Scan each line of the records for the word "every" and extract the ones that have it.

*** EXTRACTED ENTRIES ***

import Mathlib
import Summits.Ventures.PercRepro2.A3WithinCovariance

/-!
# The within-cluster inequality is a theorem, the between-cluster one is the residual — both in the
conditional-covariance language (blind cell PercRepro2, typer-1 g17; p5 g12's `A3FibreA.lean` /
`A3FibreMain.lean`; parts I–IV — part IV-c, corollaries only)

With `𝒢 = σ(C(a₃))` and `μ_A = (percMeasureOf p hp)[|A]`, parts IV-a/b read p5's within-cluster sum
`∑_W slack W / m_W` as `P(Q) · μ_Q[Cov(σ_b, F | 𝒢)] − P(PD) · μ_PD[Cov(1_{b∈U}, 1_{o∈U} | 𝒢)]`.
p5's theorem `slack_nonneg` (BHK 1.4 on the `A`-fibres, Harris on the `T`/`T′`-fibres) therefore
says, in that language:

* **`within_nonneg`**: `P(PD) · μ_PD[Cov(1_{b∈U}, 1_{o∈U} | 𝒢)] ≤ P(Q) · μ_Q[Cov(σ_b, F | 𝒢)]` on
  every finite graph, weight vector and marking — the WITHIN-cluster half of the (HCOV) inequality
  `HCov_iff_covariance` is a theorem (p5's, restated);
* **`covariance_le_of_condExp_covariance_le`**: the BETWEEN-cluster half — the same inequality for
  the conditional means given `𝒢` (= (MEANS-a₃), `A3Between_iff_covariance'`) — implies the full
  inequality `P(PD) · cov[1_{b∈U}, 1_{o∈U}; μ_PD] ≤ P(Q) · cov[σ_b, F; μ_Q]` (p5's
  `HCov_of_a3Between` through the two dictionaries; the converse is no theorem);
* **`covariance_sub_eq_within_add_between`**: the exact bookkeeping,
  `P(Q) · cov[σ_b, F; μ_Q] − P(PD) · cov[1_{b∈U}, 1_{o∈U}; μ_PD] = within + between`, `within ≥ 0`.

Corollaries of landed theorems only: nothing new is claimed about the residual (MEANS-a₃) or the crux.
-/

namespace Summit.Ventures.PercRepro2

open UnionCluster MeasureTheory ProbabilityTheory MeasureBridge

namespace CovForm

namespace A3Means

section Corollaries

variable {V : Type*} {E : Type*} [Fintype V] [DecidableEq V] [Fintype E] [DecidableEq E]

/-- p5's within-cluster sum is nonnegative (`slack_nonneg` fibre by fibre, `m_W ≥ 0`). -/
lemma sum_slack_div_nonneg (p : E → ℝ) (hp : IsProbVec p) (ends : E → Sym2 V)
    (o a₁ a₂ a₃ b : V) :
    0 ≤ ∑ W : Finset V, A3Fibre.slack p ends o a₁ a₂ a₃ b W / A3Fibre.mW p ends a₁ a₂ a₃ W :=
  Finset.sum_nonneg fun W _ =>
    div_nonneg (A3Fibre.slack_nonneg p hp ends o a₁ a₂ a₃ b W) (prob_nonneg hp _)

/-- **The within-cluster half of (HCOV) is a theorem**: on every finite graph, weight vector and
marking, `P(PD) · μ_PD[Cov(1_{b∈U}, 1_{o∈U} | 𝒢)] ≤ P(Q) · μ_Q[Cov(σ_b, F | 𝒢)]` with
`𝒢 = σ(C(a₃))` — p5's `slack_nonneg` (BHK 1.4 / Harris on the fibres of the revealed cluster) in
the conditional-covariance language. -/
theorem within_nonneg (p : E → ℝ) (hp : IsProbVec p) (ends : E → Sym2 V) (o a₁ a₂ a₃ b : V) :
    prob p (PDEvent ends a₁ a₂ a₃) *
        ∫ ω, condCovSigma (clusterSigma ends a₃) (inU ends a₁ a₂ b) (inU ends a₁ a₂ o)
          ((percMeasureOf p hp)[|PDEvent ends a₁ a₂ a₃]) ω
          ∂((percMeasureOf p hp)[|PDEvent ends a₁ a₂ a₃]) ≤
      prob p (avoidAll ends a₂ {a₁}) *
        ∫ ω, condCovSigma (clusterSigma ends a₃) (sigma ends a₁ a₂ b)
          (Ffun ends o a₁ a₂ a₃ (gamma p ends o a₁ a₂ a₃))
          ((percMeasureOf p hp)[|avoidAll ends a₂ {a₁}]) ω
          ∂((percMeasureOf p hp)[|avoidAll ends a₂ {a₁}]) := by
  have h := sum_slack_div_nonneg p hp ends o a₁ a₂ a₃ b
  rw [sum_slack_div_eq_integral_condCovSigma p hp] at h
  linarith

/-- **The between-cluster half implies the whole**: for `0 < P(Q)` and `0 < P(PD)`, the (HCOV)
inequality for the conditional means given `𝒢` (the residual (MEANS-a₃), `A3Between_iff_covariance'`)
implies the (HCOV) inequality itself (`HCov_iff_covariance`) — p5's `HCov_of_a3Between` through the
two dictionaries.  The converse is no theorem. -/
theorem covariance_le_of_condExp_covariance_le (p : E → ℝ) (hp : IsProbVec p) (ends : E → Sym2 V)
    (o a₁ a₂ a₃ b : V) (hQ : 0 < prob p (avoidAll ends a₂ {a₁}))
    (hD : 0 < prob p (PDEvent ends a₁ a₂ a₃))
    (h : prob p (PDEvent ends a₁ a₂ a₃) *
          cov[((percMeasureOf p hp)[|PDEvent ends a₁ a₂ a₃])[inU ends a₁ a₂ b | clusterSigma ends a₃],
            ((percMeasureOf p hp)[|PDEvent ends a₁ a₂ a₃])[inU ends a₁ a₂ o | clusterSigma ends a₃];
            (percMeasureOf p hp)[|PDEvent ends a₁ a₂ a₃]] ≤
        prob p (avoidAll ends a₂ {a₁}) *
          cov[((percMeasureOf p hp)[|avoidAll ends a₂ {a₁}])[sigma ends a₁ a₂ b |
              clusterSigma ends a₃],
            ((percMeasureOf p hp)[|avoidAll ends a₂ {a₁}])[Ffun ends o a₁ a₂ a₃
              (gamma p ends o a₁ a₂ a₃) | clusterSigma ends a₃];
            (percMeasureOf p hp)[|avoidAll ends a₂ {a₁}]]) :
    prob p (PDEvent ends a₁ a₂ a₃) *
        cov[inU ends a₁ a₂ b, inU ends a₁ a₂ o; (percMeasureOf p hp)[|PDEvent ends a₁ a₂ a₃]] ≤
      prob p (avoidAll ends a₂ {a₁}) *
        cov[sigma ends a₁ a₂ b, Ffun ends o a₁ a₂ a₃ (gamma p ends o a₁ a₂ a₃);
          (percMeasureOf p hp)[|avoidAll ends a₂ {a₁}]] :=
  (HCov_iff_covariance p hp ends o a₁ a₂ a₃ b hQ hD).1
    (A3Fibre.HCov_of_a3Between hp ends o a₁ a₂ a₃ b
      ((A3Between_iff_covariance' p hp ends o a₁ a₂ a₃ b).2 h))

/-- **The exact bookkeeping**: `P(Q) · cov[σ_b, F; μ_Q] − P(PD) · cov[1_{b∈U}, 1_{o∈U}; μ_PD]`
is the within-cluster term (`≥ 0`, `within_nonneg`) plus the between-cluster term
(`= btw`, the residual (MEANS-a₃)) — `sum_slack_div_add_btw_eq_covariance` and `btw_eq_covariance'`
read together. -/
theorem covariance_sub_eq_within_add_between (p : E → ℝ) (hp : IsProbVec p) (ends : E → Sym2 V)
    (o a₁ a₂ a₃ b : V) :
    prob p (avoidAll ends a₂ {a₁}) *
          cov[sigma ends a₁ a₂ b, Ffun ends o a₁ a₂ a₃ (gamma p ends o a₁ a₂ a₃);
            (percMeasureOf p hp)[|avoidAll ends a₂ {a₁}]] -
        prob p (PDEvent ends a₁ a₂ a₃) *
          cov[inU ends a₁ a₂ b, inU ends a₁ a₂ o; (percMeasureOf p hp)[|PDEvent ends a₁ a₂ a₃]] =
      (prob p (avoidAll ends a₂ {a₁}) *
          ∫ ω, condCovSigma (clusterSigma ends a₃) (sigma ends a₁ a₂ b)
            (Ffun ends o a₁ a₂ a₃ (gamma p ends o a₁ a₂ a₃))
            ((percMeasureOf p hp)[|avoidAll ends a₂ {a₁}]) ω
            ∂((percMeasureOf p hp)[|avoidAll ends a₂ {a₁}]) -
        prob p (PDEvent ends a₁ a₂ a₃) *
          ∫ ω, condCovSigma (clusterSigma ends a₃) (inU ends a₁ a₂ b) (inU ends a₁ a₂ o)
            ((percMeasureOf p hp)[|PDEvent ends a₁ a₂ a₃]) ω
            ∂((percMeasureOf p hp)[|PDEvent ends a₁ a₂ a₃])) +
      (prob p (avoidAll ends a₂ {a₁}) *
          cov[((percMeasureOf p hp)[|avoidAll ends a₂ {a₁}])[sigma ends a₁ a₂ b |
              clusterSigma ends a₃],
            ((percMeasureOf p hp)[|avoidAll ends a₂ {a₁}])[Ffun ends o a₁ a₂ a₃
              (gamma p ends o a₁ a₂ a₃) | clusterSigma ends a₃];
            (percMeasureOf p hp)[|avoidAll ends a₂ {a₁}]] -
        prob p (PDEvent ends a₁ a₂ a₃) *
          cov[((percMeasureOf p hp)[|PDEvent ends a₁ a₂ a₃])[inU ends a₁ a₂ b | clusterSigma ends a₃],
            ((percMeasureOf p hp)[|PDEvent ends a₁ a₂ a₃])[inU ends a₁ a₂ o | clusterSigma ends a₃];
            (percMeasureOf p hp)[|PDEvent ends a₁ a₂ a₃]]) := by
  rw [← sum_slack_div_eq_integral_condCovSigma p hp, ← btw_eq_covariance' p hp,
    ← sum_slack_div_add_btw_eq_covariance p hp]

end Corollaries

end A3Means

end CovForm

end Summit.Ventures.PercRepro2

*** End of EXTRACTED ENTRIES ***

_WRITTEN REPLY_
  every finite graph, weight vector and marking — the WITHIN-cluster half of the (HCOV) inequality
/-- **The within-cluster half of (HCOV) is a theorem**: on every finite graph, weight vector and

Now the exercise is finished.